**TASK BRIEF**
Please transcribe each of the records exactly as given.

───── DATA EXCERPTS

import Summits.BirchSwinnertonDyer.BirchSwinnertonDyer.Theorems.SylvesterTwoHeegnerIndexLowerHalfFourTorsionMembersC
import Summits.BirchSwinnertonDyer.BirchSwinnertonDyer.Theorems.SylvesterTwoHeegnerIndexLowerHalfFourTorsionMembersD
import HarnessLib

/-!
# Route `SylvesterTwoHeegnerIndex` (rung K7t), crux `HeegnerIndexLowerAtTwoHSYOfFacts` (item 19477, twin
# of 19230): the `(ℤ/8)²` CERTIFICATE CONSUMER — what an `8`-descent datum «`Ш(E_p)[2] ⊆ 4·Ш(E_p)`»
# closes at the two LISTED members `p = 140557, 381181` (`#Ш_an = 64`)
# (helper toward stmt-BirchSwinnertonDyer-19477; cell «bsd-cm», seat `bsd-cm-k7t-c3` gen 6; theorems only)

HONEST FRAMING (cell «bsd-cm», `run/shared/lean/pub/bsd-cm/`). The class 𝒞_HSY at `p = 2` is OPEN in
print and stays open here. Among the 79 `(ℤ/4)²`-members `p ≤ 4·10⁵` of the census, exactly two —
`p = 140557` and `p = 381181` — have CERTIFIED `#Ш_an(E_p) = 64` (kit j252371 / j253339; parts C/D of
the `(ℤ/4)²`-member files), so the LOWER crux there is EXACTLY `64 ∣ #Ш(E_p)`
(`sylvesterTwoHeegnerIndex_lower_140557_iff_64_dvd`), which `2`-descent + the Cassels–Tate pairing on
`Sel₂` (PARI `ellrank = [1, 3, 0]`: a Klein four in `Ш[2]` with `Ш[2] ⊆ 2·Ш`, hence `16 ∣ #Ш`) does NOT
decide. The missing datum is one step up the `2`-power tower: «`Ш(E_p)[2] ⊆ 4·Ш(E_p)`», i.e. the
Cassels–Tate pairing between `Ш[2]` and `Ш[4]` vanishes — the output of an `8`-descent (Magma's
`EightDescent` / `CasselsTatePairing` on a `4`-cover and a `2`-cover; WANTED W-K7t-8descent, not
available on the cell's engines). THIS FILE is the kernel CONSUMER of that datum: THEOREMS ONLY
(0 definitions, 0 named facts, 0 `sorry`), nothing asserted about any member.

§1 Finite abelian groups: a Klein four-group `{0, x, y, x+y} ⊆ G[2]` with `x, y ∈ 4·G` forces
   `(ℤ/8)² ↪ G`, hence `64 ∣ #G` (`sixtyfour_dvd_card_of_kleinFour_of_fourDivisible`).
§2 Member-generic consumers: `ord₂ #Ш_an ≤ 6` + Klein four in `Ш[2]` + `Ш[2] ⊆ 4·Ш` ⟹ the LOWER
   inequality in every frame (`lower_frame_of_kleinFour_fourDivisible`, `lower_member_of_cert64`) and
   `MissingLowerBoundAt W 2` (`missingLowerBoundAt_of_kleinFour_fourDivisible`).
§3 The two rows, CONDITIONAL on the displayed `8`-descent datum `hS8` (NOT held by the cell) and the
   certified `hq : #Ш_an = 64`: `…heegnerIndexLowerAtTwoHSY_140557_of_eightDescent`,
   `…_381181_of_eightDescent`. If an `8`-descent ever reports «`Ш[2] ⊄ 4·Ш`» instead, then (with
   Cassels–Tate) `Ш(E_p)[2^∞] ≅ (ℤ/4)²`, `64 ∤ #Ш`, and the LOWER child `LowerOffV0HSY` (p471972's split)
   is REFUTED at that member given the facts — the kill criterion of the route, made kernel-precise.

PARTITION (D-0054): CornerF at `2` / O12 × {E_140557, E_381181} (the `#Ш_an = 64` rows of the
`(ℤ/4)²`-stratum; book230: 0 classes) × `p = 2` — types-the-object-of (certificate consumers for the
off-`𝒱₀` LOWER child); closes no cell, no item; nothing booked; no label moves.
References (locators only): [HuShuYin2019] Thm. 1.3/1.4 (p. 3); [BurungaleFlach2024] Thm. 1.1, Cor. 2;
[Miller2011LMS] §1, Def. 1.1; [Cremona1997] §3.6; Cassels, J. reine angew. Math. 494 (1998) §1;
parents p422193 (part A consumers), parts C/D (rows), p457106, p471972.
-/

set_option autoImplicit false
-- the Theorems namespace `Summit.BirchSwinnertonDyer.BirchSwinnertonDyer.…` repeats a component by design (D-0017 layout)
set_option linter.dupNamespace false

noncomputable section

open scoped Classical

open WeierstrassCurve NumberField Literature.NumberTheory.EllipticCurves
  Literature.NumberTheory.EllipticCurves.ModularForms
  Literature.NumberTheory.EllipticCurves.Rank1Residual
  Literature.NumberTheory.EllipticCurves.Rank1Residual.Typed
  Literature.NumberTheory.EllipticCurves.HuShuYin2019
  Summit.BirchSwinnertonDyer.Rank1Residual.P2
  Summit.BirchSwinnertonDyer.Rank1Residual.X12.Sylvester
  Summit.BirchSwinnertonDyer.BirchSwinnertonDyer.Theses.SylvesterTwoHeegnerIndex

namespace Summit.BirchSwinnertonDyer.BirchSwinnertonDyer.Theorems

namespace SylvesterTwoLowerCert

/-! ## §1 Finite abelian groups: a Klein four in `G[2] ∩ 4·G` gives `(ℤ/8)² ↪ G` -/

section GroupTheory

variable {G : Type*} [AddCommGroup G]

/-- Quarters of a Klein four: if `4 • x'' = x`, `4 • y'' = y` with `x ≠ y` non-zero and killed by `2`,
an integer relation `a • x'' + b • y'' = 0` has coefficients divisible by `8`. [folklore] -/
theorem eight_dvd_of_rel_quarters {x y x'' y'' : G} (hx : (2 : ℤ) • x = 0) (hy : (2 : ℤ) • y = 0)
    (hx0 : x ≠ 0) (hy0 : y ≠ 0) (hxy : x ≠ y) (hx'' : (4 : ℤ) • x'' = x) (hy'' : (4 : ℤ) • y'' = y)
    (a b : ℤ) (h : a • x'' + b • y'' = 0) : 8 ∣ a ∧ 8 ∣ b := by
  -- the halves `x' = 2 • x''`, `y' = 2 • y''` satisfy `2 • x' = x`, `2 • y' = y`
  have hx' : (2 : ℤ) • ((2 : ℤ) • x'') = x := by rw [smul_smul]; exact hx''
  have hy' : (2 : ℤ) • ((2 : ℤ) • y'') = y := by rw [smul_smul]; exact hy''
  -- multiply the relation by 2: `a • x' + b • y' = 0`, so `4 ∣ a, b`
  have h2 : a • ((2 : ℤ) • x'') + b • ((2 : ℤ) • y'') = 0 := by
    have := congrArg (fun z : G => (2 : ℤ) • z) h
    simp only [smul_add, smul_zero, smul_smul] at this
    rwa [smul_smul, smul_smul, mul_comm a 2, mul_comm b 2]
  obtain ⟨⟨a₁, rfl⟩, ⟨b₁, rfl⟩⟩ := four_dvd_of_rel_halves hx hy hx0 hy0 hxy hx' hy' a b h2
  -- `(4a₁) • x'' + (4b₁) • y'' = a₁ • x + b₁ • y = 0`, so `2 ∣ a₁, b₁`
  have h1 : a₁ • x + b₁ • y = 0 := by
    rwa [mul_comm (4 : ℤ) a₁, mul_comm (4 : ℤ) b₁, mul_smul, mul_smul, hx'', hy''] at h
  obtain ⟨⟨a₂, rfl⟩, ⟨b₂, rfl⟩⟩ := two_dvd_of_rel hx hy hx0 hy0 hxy a₁ b₁ h1
  exact ⟨⟨a₂, by ring⟩, ⟨b₂, by ring⟩⟩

──────────

**OUTPUT BELOW**
import Summits.BirchSwinnertonDyer.BirchSwinnertonDyer.Theorems.SylvesterTwoHeegnerIndexLowerHalfFourTorsionMembersC
import Summits.BirchSwinnertonDyer.BirchSwinnertonDyer.Theorems.SylvesterTwoHeegnerIndexLowerHalfFourTorsionMembersD
import HarnessLib

/-!
# Route `SylvesterTwoHeegnerIndex` (rung K7t), crux `HeegnerIndexLowerAtTwoHSYOfFacts` (item 19477, twin
# of 19230): the `(ℤ/8)²` CERTIFICATE CONSUMER — what an `8`-descent datum «`Ш(E_p)[2] ⊆ 4·Ш(E_p)`»
# closes at the two LISTED members `p = 140557, 381181` (`#Ш_an = 64`)
# (helper toward stmt-BirchSwinnertonDyer-19477; cell «bsd-cm», seat `bsd-cm-k7t-c3` gen 6; theorems only)

HONEST FRAMING (cell «bsd-cm», `run/shared/lean/pub/bsd-cm/`). The class 𝒞_HSY at `p = 2` is OPEN in
print and stays open here. Among the 79 `(ℤ/4)²`-members `p ≤ 4·10⁵` of the census, exactly two —
`p = 140557` and `p = 381181` — have CERTIFIED `#Ш_an(E_p) = 64` (kit j252371 / j253339; parts C/D of
the `(ℤ/4)²`-member files), so the LOWER crux there is EXACTLY `64 ∣ #Ш(E_p)`
(`sylvesterTwoHeegnerIndex_lower_140557_iff_64_dvd`), which `2`-descent + the Cassels–Tate pairing on
`Sel₂` (PARI `ellrank = [1, 3, 0]`: a Klein four in `Ш[2]` with `Ш[2] ⊆ 2·Ш`, hence `16 ∣ #Ш`) does NOT
decide. The missing datum is one step up the `2`-power tower: «`Ш(E_p)[2] ⊆ 4·Ш(E_p)`», i.e. the
Cassels–Tate pairing between `Ш[2]` and `Ш[4]` vanishes — the output of an `8`-descent (Magma's
`EightDescent` / `CasselsTatePairing` on a `4`-cover and a `2`-cover; WANTED W-K7t-8descent, not
available on the cell's engines). THIS FILE is the kernel CONSUMER of that datum: THEOREMS ONLY
(0 definitions, 0 named facts, 0 `sorry`), nothing asserted about any member.

§1 Finite abelian groups: a Klein four-group `{0, x, y, x+y} ⊆ G[2]` with `x, y ∈ 4·G` forces
   `(ℤ/8)² ↪ G`, hence `64 ∣ #G` (`sixtyfour_dvd_card_of_kleinFour_of_fourDivisible`).
§2 Member-generic consumers: `ord₂ #Ш_an ≤ 6` + Klein four in `Ш[2]` + `Ш[2] ⊆ 4·Ш` ⟹ the LOWER
   inequality in every frame (`lower_frame_of_kleinFour_fourDivisible`, `lower_member_of_cert64`) and
   `MissingLowerBoundAt W 2` (`missingLowerBoundAt_of_kleinFour_fourDivisible`).
§3 The two rows, CONDITIONAL on the displayed `8`-descent datum `hS8` (NOT held by the cell) and the
   certified `hq : #Ш_an = 64`: `…heegnerIndexLowerAtTwoHSY_140557_of_eightDescent`,
   `…_381181_of_eightDescent`. If an `8`-descent ever reports «`Ш[2] ⊄ 4·Ш`» instead, then (with
   Cassels–Tate) `Ш(E_p)[2^∞] ≅ (ℤ/4)²`, `64 ∤ #Ш`, and the LOWER child `LowerOffV0HSY` (p471972's split)
   is REFUTED at that member given the facts — the kill criterion of the route, made kernel-precise.

PARTITION (D-0054): CornerF at `2` / O12 × {E_140557, E_381181} (the `#Ш_an = 64` rows of the
`(ℤ/4)²`-stratum; book230: 0 classes) × `p = 2` — types-the-object-of (certificate consumers for the
off-`𝒱₀` LOWER child); closes no cell, no item; nothing booked; no label moves.
References (locators only): [HuShuYin2019] Thm. 1.3/1.4 (p. 3); [BurungaleFlach2024] Thm. 1.1, Cor. 2;
[Miller2011LMS] §1, Def. 1.1; [Cremona1997] §3.6; Cassels, J. reine angew. Math. 494 (1998) §1;
parents p422193 (part A consumers), parts C/D (rows), p457106, p471972.
-/

set_option autoImplicit false
-- the Theorems namespace `Summit.BirchSwinnertonDyer.BirchSwinnertonDyer.…` repeats a component by design (D-0017 layout)
set_option linter.dupNamespace false

noncomputable section

open scoped Classical

open WeierstrassCurve NumberField Literature.NumberTheory.EllipticCurves
  Literature.NumberTheory.EllipticCurves.ModularForms
  Literature.NumberTheory.EllipticCurves.Rank1Residual
  Literature.NumberTheory.EllipticCurves.Rank1Residual.Typed
  Literature.NumberTheory.EllipticCurves.HuShuYin2019
  Summit.BirchSwinnertonDyer.Rank1Residual.P2
  Summit.BirchSwinnertonDyer.Rank1Residual.X12.Sylvester
  Summit.BirchSwinnertonDyer.BirchSwinnertonDyer.Theses.SylvesterTwoHeegnerIndex

namespace Summit.BirchSwinnertonDyer.BirchSwinnertonDyer.Theorems

namespace SylvesterTwoLowerCert

/-! ## §1 Finite abelian groups: a Klein four in `G[2] ∩ 4·G` gives `(ℤ/8)² ↪ G` -/

section GroupTheory

variable {G : Type*} [AddCommGroup G]

/-- Quarters of a Klein four: if `4 • x'' = x`, `4 • y'' = y` with `x ≠ y` non-zero and killed by `2`,
an integer relation `a • x'' + b • y'' = 0` has coefficients divisible by `8`. [folklore] -/
theorem eight_dvd_of_rel_quarters {x y x'' y'' : G} (hx : (2 : ℤ) • x = 0) (hy : (2 : ℤ) • y = 0)
    (hx0 : x ≠ 0) (hy0 : y ≠ 0) (hxy : x ≠ y) (hx'' : (4 : ℤ) • x'' = x) (hy'' : (4 : ℤ) • y'' = y)
    (a b : ℤ) (h : a • x'' + b • y'' = 0) : 8 ∣ a ∧ 8 ∣ b := by
  -- the halves `x' = 2 • x''`, `y' = 2 • y''` satisfy `2 • x' = x`, `2 • y' = y`
  have hx' : (2 : ℤ) • ((2 : ℤ) • x'') = x := by rw [smul_smul]; exact hx''
  have hy' : (2 : ℤ) • ((2 : ℤ) • y'') = y := by rw [smul_smul]; exact hy''
  -- multiply the relation by 2: `a • x' + b • y' = 0`, so `4 ∣ a, b`
  have h2 : a • ((2 : ℤ) • x'') + b • ((2 : ℤ) • y'') = 0 := by
    have := congrArg (fun z : G => (2 : ℤ) • z) h
    simp only [smul_add, smul_zero, smul_smul] at this
    rwa [smul_smul, smul_smul, mul_comm a 2, mul_comm b 2]
  obtain ⟨⟨a₁, rfl⟩, ⟨b₁, rfl⟩⟩ := four_dvd_of_rel_halves hx hy hx0 hy0 hxy hx' hy' a b h2
  -- `(4a₁) • x'' + (4b₁) • y'' = a₁ • x + b₁ • y = 0`, so `2 ∣ a₁, b₁`
  have h1 : a₁ • x + b₁ • y = 0 := by
    rwa [mul_comm (4 : ℤ) a₁, mul_comm (4 : ℤ) b₁, mul_smul, mul_smul, hx'', hy''] at h
  obtain ⟨⟨a₂, rfl⟩, ⟨b₂, rfl⟩⟩ := two_dvd_of_rel hx hy hx0 hy0 hxy a₁ b₁ h1
  exact ⟨⟨a₂, by ring⟩, ⟨b₂, by ring⟩⟩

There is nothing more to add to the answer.